Questions concerning the admissibility of evidence are
within the sound discretion of the trial court . . . [and]
we will not reverse a trial court’s decision concerning
admissibility of evidence absent an abuse of the trial
court's discretion. An abuse of discretion is not merely
an error of judgment, but is rather the overriding or
misapplication of the law, or the exercise of judgment
that is manifestly unreasonable, or the result of bias,
prejudice, ill-will or partiality, as shown by the
evidence of record. [I]f in reaching a conclusion the
trial court over-rides [sic] or misapplies the law,
discretion is then abused and it is the duty of the
appellate court to correct the error.
Commonwealth v. Belknap, 105 A.3d 7, 9-10 (Pa.Super. 2014) (citations
and internal quotation marks omitted; brackets in original), appeal denied,
117 A.3d 294 (Pa. 2015).
Likewise, “[o]ur standard of review for the denial of a motion for a
mistrial is limited to assessing whether the trial court abused its discretion.”
4 Appellant has not briefed the remaining 14 issues raised in his Rule 1925(b)
statement and has, therefore, abandoned them on appeal.
-5-
J. S29040/19
Commonwealth v. Scott, 146 A.3d 775, 778 (Pa.Super. 2016) (citation
omitted), appeal denied, 166 A.3d 1232 (Pa. 2017).
Here, the trial court authored a comprehensive, 44-page opinion that
thoroughly addressed and disposed of all of appellant’s claims on appeal.

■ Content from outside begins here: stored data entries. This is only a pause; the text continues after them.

/-- **Classes (P2)–(P3), the walk up to the exit: surgery.** Fix `k ∈ C` and the far end `w` of
the exit step (`w = g` or a lattice neighbour of `k`), and a set `X` of exit signatures
`(δ⁻, δ⁺)` (the states just before and after the exit step `e = {k, w}`) realised by backbones from
`v`. Then `∑_{x ∈ X} tw(δ⁺.trav) g_{ℰ⁺∖δ⁺.used}(∅) ≤ tanh θ_e · K(v,k) · g(∅)`: removing the exit step
from `δ⁺.trav ∪ F''` (`F''` sourceless off `δ⁺.used`) gives, injectively, an edge set with odd
vertices `{v, k}` whose backbone towards `{k, g}` ends at `k` (Prop. 4.6, eq. (4.21): "splitting
from the paths their last step"). [cite: AizenmanFernandezJSP1986, §4.3, Prop. 4.6, eq. (4.21); §5.1, eq. (5.17)] -/
theorem sum_exitPairs_le {θ : Sym2 (Option V) → ℝ} (hθ : ∀ e, 0 ≤ θ e) (hrk : Set.InjOn rk ↑(Eg)) {v : V} (hv : v ∈ Λ)
    {k : V} {w : Option V} (X : Finset (EWState (Option V) × EWState (Option V)))
    (hX : ∀ x ∈ X, ∃ F₀ : Finset (Sym2 (Option V)), F₀ ⊆ Eg ∧ ∃ n₀ : ℕ,
      ewIter Eg rk F₀ {none} (ewInit (some v)) n₀ = x.1 ∧ ewIter Eg rk F₀ {none} (ewInit (some v)) (n₀ + 1) = x.2 ∧
      x.1.halt = false ∧ (ewAvail Eg F₀ x.1).Nonempty ∧ x.1.pos = some k ∧ x.2.pos = w) :
    ∑ x ∈ X, tw θ x.2.trav * gS[θ, Eg \ x.2.used, ∅] ≤
      Real.tanh (θ s(some k, w)) * (bbKernel G Λ rk θ v k * gS[θ, Eg, ∅]) := by
  classical
  have hvg : (some v : Option V) ∈ Λg := Finset.some_mem_insertNone.2 hv
  set e : Sym2 (Option V) := s(some k, w) with he
  set T : Finset (Option V) := {none} with hT
  -- per-signature facts
  have hx : ∀ x ∈ X, x.1.trav ⊆ x.1.used ∧ x.1.used ⊆ x.2.used ∧ x.2.trav ⊆ x.2.used ∧ x.2.used ⊆ Eg ∧
      x.2.trav = insert e x.1.trav ∧ e ∉ x.1.trav ∧ oddVerts Λg x.1.trav = {some v} ∆ {some k} ∧
      ∀ Y : Finset (Sym2 (Option V)), Y ⊆ Eg \ x.2.used →
        (∃ n, ewIter Eg rk (insert e (x.1.trav ∪ Y)) T (ewInit (some v)) n = x.1 ∧
          ewIter Eg rk (insert e (x.1.trav ∪ Y)) T (ewInit (some v)) (n + 1) = x.2) ∧
        (ewRun Eg rk (x.1.trav ∪ Y) {some k, none} (some v)).pos = some k := by
    intro x hxX
    obtain ⟨F₀, hF₀, n₀, hW1, hW2, hh, hA, hpk, hpw⟩ := hX x hxX
    have hT1 : x.1.pos ∉ T := by rw [hpk, hT]; simp
    have hh' : (ewIter Eg rk F₀ T (ewInit (some v)) n₀).halt = false := by rw [hW1]; exact hh
    have hT1' : (ewIter Eg rk F₀ T (ewInit (some v)) n₀).pos ∉ T := by rw [hW1]; exact hT1
    have hA' : (ewAvail Eg F₀ (ewIter Eg rk F₀ T (ewInit (some v)) n₀)).Nonempty := by rw [hW1]; exact hA
    obtain ⟨hstep, haE, hpa, haU, -, -⟩ := ewStep_traverse_spec (E := Eg) (rk := rk) hh' hT1' hA'
    set a := Function.argminOn rk (↑(ewAvail Eg F₀ (ewIter Eg rk F₀ T (ewInit (some v)) n₀)) : Set (Sym2 (Option V))) hA'
      with ha
    rw [hW1] at hstep hpa haU
    have hx2 : x.2 = ewAdvance Eg rk x.1 a := by rw [← hW2, ewIter_succ, hW1, hstep]
    -- the traversed pair is `e = {k, w}`
    have hae : a = e := by
      have h1 : x.2.pos = edgeOther x.1.pos a := by rw [hx2]; rfl
      rw [hpw, hpk] at h1
      rw [he, h1, ← hpk]
      exact (mk_edgeOther_eq hpa).symm
    have hI1 : EWInv Eg F₀ x.1 := hW1 ▸ ewInv_iter hrk T (ewInv_init (E := Eg) F₀ (some v)) n₀
    have hI2 : EWInv Eg F₀ x.2 := hW2 ▸ ewInv_iter hrk T (ewInv_init (E := Eg) F₀ (some v)) (n₀ + 1)
    have hU12 : x.1.used ⊆ x.2.used := by
      rw [← hW1, ← hW2]; exact used_mono_ewIter F₀ T (ewInit (some v)) (Nat.le_succ n₀)
    have htrav2 : x.2.trav = insert e x.1.trav := by rw [hx2, ← hae]; rfl
    have heT : e ∉ x.1.trav := fun h => haU (hae ▸ hI1.2 h)
    have hkΛ : (some k : Option V) ∈ Λg := by
      have := (mem_edgesIn_iff.1 haE).2 _ hpa
      rwa [hpk] at this
    have hodd1 : oddVerts Λg x.1.trav = {some v} ∆ {some k} := by
      have := oddVerts_trav_eq rk hrk F₀ T hvg n₀ (by rw [hW1, hpk]; exact hkΛ)
      rwa [hW1, hpk] at this
    refine ⟨hI1.2, hU12, hI2.2, hI2.3, htrav2, heT, hodd1, fun Y hY => ?_⟩
    set X' := insert e (x.1.trav ∪ Y) with hX'
    have hint2 : F₀ ∩ x.2.used = x.2.trav := by
      have := inter_used_eq_trav hrk T (ewInv_init (E := Eg) F₀ (some v)) (n₀ + 1)
      rwa [hW2] at this
    have hX'int : X' ∩ x.2.used = x.2.trav := by
      rw [htrav2, hX']
      ext f
      simp only [mem_inter, mem_insert, mem_union]
      constructor
      · rintro ⟨rfl | hf | hf, hfU⟩
        · exact Or.inl rfl
        · exact Or.inr hf
        · exact absurd hfU (mem_sdiff.1 (hY hf)).2
      · rintro (rfl | hf)
        · refine ⟨Or.inl rfl, hI2.2 ?_⟩
          rw [htrav2]; exact mem_insert_self _ _
        · exact ⟨Or.inr (Or.inl hf), hU12 (hI1.2 hf)⟩
    -- the two walks agree up to time `n₀ + 1`
    have hagree : ∀ m ≤ n₀ + 1, ewIter Eg rk X' T (ewInit (some v)) m = ewIter Eg rk F₀ T (ewInit (some v)) m := by
      refine ewIter_congr hrk fun f hf => ?_
      rw [hW2] at hf
      constructor
      · intro hfF
        have : f ∈ F₀ ∩ x.2.used := mem_inter.2 ⟨hfF, hf⟩
        rw [hint2, ← hX'int] at this
        exact (mem_inter.1 this).1
      · intro hfX
        have : f ∈ X' ∩ x.2.used := mem_inter.2 ⟨hfX, hf⟩
        rw [hX'int, ← hint2] at this
        exact (mem_inter.1 this).1
    have hX1 : ewIter Eg rk X' T (ewInit (some v)) n₀ = x.1 := by rw [hagree n₀ (Nat.le_succ _), hW1]
    have hX2 : ewIter Eg rk X' T (ewInit (some v)) (n₀ + 1) = x.2 := by rw [hagree (n₀ + 1) le_rfl, hW2]
    refine ⟨⟨n₀, hX1, hX2⟩, ?_⟩
    -- surgery on `X'` at time `n₀`
    have hhX : (ewIter Eg rk X' T (ewInit (some v)) n₀).halt = false := by rw [hX1]; exact hh
    have hTX : (ewIter Eg rk X' T (ewInit (some v)) n₀).pos ∉ T := by rw [hX1]; exact hT1
    have hAX : (ewAvail Eg X' (ewIter Eg rk X' T (ewInit (some v)) n₀)).Nonempty := by
      by_contra hcon
      have h1 := ewStep_of_empty (E := Eg) (rk := rk) (F := X') (T := T) hhX hTX hcon
      have h2 : ewIter Eg rk X' T (ewInit (some v)) (n₀ + 1) = ewStuck Eg x.1 := by rw [ewIter_succ, h1, hX1]
      rw [hX2, hx2] at h2
      have := congrArg EWState.halt h2
      exact Bool.false_ne_true this
    set a' := Function.argminOn rk (↑(ewAvail Eg X' (ewIter Eg rk X' T (ewInit (some v)) n₀)) : Set (Sym2 (Option V))) hAX
      with ha'
    have ha'e : a' = e := by
      have h1 := ewStep_of_nonempty (E := Eg) (rk := rk) (F := X') (T := T) hhX hTX hAX
      rw [← ha'] at h1
      have h2 : ewIter Eg rk X' T (ewInit (some v)) (n₀ + 1) = ewAdvance Eg rk x.1 a' := by rw [ewIter_succ, h1, hX1]
      rw [hX2, hx2, hae] at h2
      have h3 := congrArg EWState.trav h2
      change insert e x.1.trav = insert a' x.1.trav at h3
      have h4 : a' ∈ insert e x.1.trav := by rw [h3]; exact mem_insert_self _ _
      rcases mem_insert.1 h4 with h5 | h5
      · exact h5
      · exfalso
        have ha'A := argminOn_mem_ewAvail (E := Eg) (rk := rk) hAX
        rw [← ha', hX1, mem_ewAvail] at ha'A
        exact ha'A.1.2.2 (hI1.2 h5)
    have hsurg := ewRun_erase_pos_eq hrk (F := X') (T := T) (v := some v) (a := some k) (i := n₀) hhX
      (by rw [hX1]; exact hpk) (by rw [hT]; simp) hAX
    rw [← ha', ha'e] at hsurg
    have heY : e ∉ x.1.trav ∪ Y := by
      rw [mem_union, not_or]
      refine ⟨heT, fun h => (mem_sdiff.1 (hY h)).2 (hI2.2 ?_)⟩
      rw [htrav2]; exact mem_insert_self _ _
    rw [hX', erase_insert heY] at hsurg
    exact hsurg
  -- the weights: `tw(δ⁺.trav) g_{ℰ⁺∖δ⁺.used}(∅) = tanh θ_e ∑_{Y} tw(δ⁻.trav ∪ Y)`
  set S : EWState (Option V) × EWState (Option V) → Finset (Finset (Sym2 (Option V))) :=
    fun x => (Eg \ x.2.used).powerset.filter (fun Y => oddVerts Λg Y = ∅) with hS
  set Ψ : (Σ _ : EWState (Option V) × EWState (Option V), Finset (Sym2 (Option V))) → Finset (Sym2 (Option V)) :=
    fun y => y.1.1.trav ∪ y.2 with hΨ
  have hmemS : ∀ y ∈ X.sigma S, y.1 ∈ X ∧ y.2 ⊆ Eg \ y.1.2.used ∧ oddVerts Λg y.2 = ∅ := by
    intro y hy
    rw [mem_sigma] at hy
    obtain ⟨h1, h2⟩ := hy
    rw [mem_filter, mem_powerset] at h2
    exact ⟨h1, h2.1, h2.2⟩
  have hdisj : ∀ y ∈ X.sigma S, Disjoint y.1.1.trav y.2 := by
    intro y hy
    obtain ⟨h1, h2, -⟩ := hmemS y hy
    obtain ⟨ht1, hu12, -, -, -, -, -, -⟩ := hx y.1 h1
    exact Finset.disjoint_left.2 fun f hf hf2 => (mem_sdiff.1 (h2 hf2)).2 (hu12 (ht1 hf))
  have hL : ∑ x ∈ X, tw θ x.2.trav * gS[θ, Eg \ x.2.used, ∅] = Real.tanh (θ e) * ∑ y ∈ X.sigma S, tw θ (Ψ y) := by
    rw [mul_sum, sum_sigma]
    refine sum_congr rfl fun x hxX => ?_
    obtain ⟨-, -, -, -, htrav2, heT, -, -⟩ := hx x hxX
    rw [ghteSum_eq_sum_tw, mul_sum]
    refine sum_congr rfl fun Y hY => ?_
    have hy : (⟨x, Y⟩ : Σ _ : EWState (Option V) × EWState (Option V), Finset (Sym2 (Option V))) ∈ X.sigma S :=
      mem_sigma.2 ⟨hxX, hY⟩
    rw [hΨ]
    simp only
    rw [tw_union (hdisj _ hy), htrav2, tw_insert heT, mul_assoc]
  -- `Ψ` is injective: the exit step is traversed exactly once
  have hinj : Set.InjOn Ψ ↑(X.sigma S) := by
    intro y hy y' hy' hyy
    obtain ⟨hy1, hy2, -⟩ := hmemS y hy
    obtain ⟨hy'1, hy'2, -⟩ := hmemS y' hy'
    obtain ⟨ht1, hu12, ht2, -, htrav2, heT, -, hGL⟩ := hx y.1 hy1
    obtain ⟨ht1', hu12', ht2', -, htrav2', heT', -, hGL'⟩ := hx y'.1 hy'1
    obtain ⟨⟨n, hn1, hn2⟩, -⟩ := hGL y.2 hy2
    obtain ⟨⟨n', hn1', hn2'⟩, -⟩ := hGL' y'.2 hy'2
    have hΨeq : Ψ y = Ψ y' := hyy
    simp only [hΨ] at hΨeq
    rw [hΨeq] at hn1 hn2
    set Z := insert e (y'.1.1.trav ∪ y'.2) with hZ
    -- the times agree
    have hnn : n = n' := by
      by_contra hne
      rcases Nat.lt_or_gt_of_ne hne with hlt | hlt
      · have hsub := trav_mono_ewIter (E := Eg) (rk := rk) Z T (ewInit (some v)) (Nat.succ_le_of_lt hlt)
        rw [hn2, hn1'] at hsub
        refine heT' (hsub ?_)
        rw [htrav2]; exact mem_insert_self _ _
      · have hsub := trav_mono_ewIter (E := Eg) (rk := rk) Z T (ewInit (some v)) (Nat.succ_le_of_lt hlt)
        rw [hn2', hn1] at hsub
        refine heT (hsub ?_)
        rw [htrav2']; exact mem_insert_self _ _
    subst hnn
    have h11 : y.1.1 = y'.1.1 := hn1.symm.trans hn1'
    have h12 : y.1.2 = y'.1.2 := hn2.symm.trans hn2'
    have h1 : y.1 = y'.1 := Prod.ext h11 h12
    have h2 : y.2 = y'.2 := by
      have hd := hdisj y hy
      have hd' := hdisj y' hy'
      have e1 : y.2 = (y.1.1.trav ∪ y.2) \ y.1.1.trav := by
        rw [union_sdiff_left, eq_comm, Finset.sdiff_eq_self_iff_disjoint]; exact hd.symm
      have e2 : y'.2 = (y'.1.1.trav ∪ y'.2) \ y'.1.1.trav := by
        rw [union_sdiff_left, eq_comm, Finset.sdiff_eq_self_iff_disjoint]; exact hd'.symm
      rw [e1, e2, hΨeq, h11]
    exact Sigma.ext h1 (heq_of_eq h2)
  -- the image lies in the family defining `K(v,k)`
  have hKg : bbKernel G Λ rk θ v k * gS[θ, Eg, ∅] =
      ∑ F ∈ (Eg).powerset with (oddVerts Λg F = ({some v} ∆ {some k} : Finset (Option V)) ∧
        (ewRun Eg rk F {some k, none} (some v)).pos = some k), tw θ F := by
    rw [bbKernel, div_mul_cancel₀ _ (ghteSum_empty_pos hθ _).ne']
  rw [hL, hKg, ← sum_image hinj]
  refine mul_le_mul_of_nonneg_left ?_ (Literature.Probability.LatticeModels.tanh_nonneg (hθ e))
  refine sum_le_sum_of_subset_of_nonneg (fun Z hZ => ?_) fun F _ _ => tw_nonneg hθ F
  obtain ⟨y, hy, rfl⟩ := mem_image.1 hZ
  obtain ⟨hy1, hy2, hy3⟩ := hmemS y (mem_coe.1 hy)
  obtain ⟨ht1, hu12, -, hUE, -, -, hodd1, hGL⟩ := hx y.1 hy1
  obtain ⟨-, hK⟩ := hGL y.2 hy2
  rw [mem_filter, mem_powerset, hΨ]
  simp only
  refine ⟨union_subset ((ht1.trans hu12).trans hUE) (hy2.trans sdiff_subset), ?_, hK⟩
  rw [oddVerts_union_of_disjoint Λg (hdisj y (mem_coe.1 hy)), hodd1, hy3]
  exact symmDiff_bot _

Specifically, the trial court found, inter alia, that testimony concerning the
August 2015 sexual assault of Egyniah by appellant and codefendant Smith
was relevant to establish: the res gestae of the case; “why Egyniah left him
and moved back in with her parents”; and appellant’s motive for seeking
revenge upon Egyniah and her family by engaging in the September 27, 2015
home invasion that resulted in the murder of her father. (See trial court
opinion, 7/11/18 at 30-34.) The trial court reasoned that any prejudice that
resulted from the introduction of this “prior bad acts” evidence was cured by
its limiting instructions to the jury. (Id. at 34.)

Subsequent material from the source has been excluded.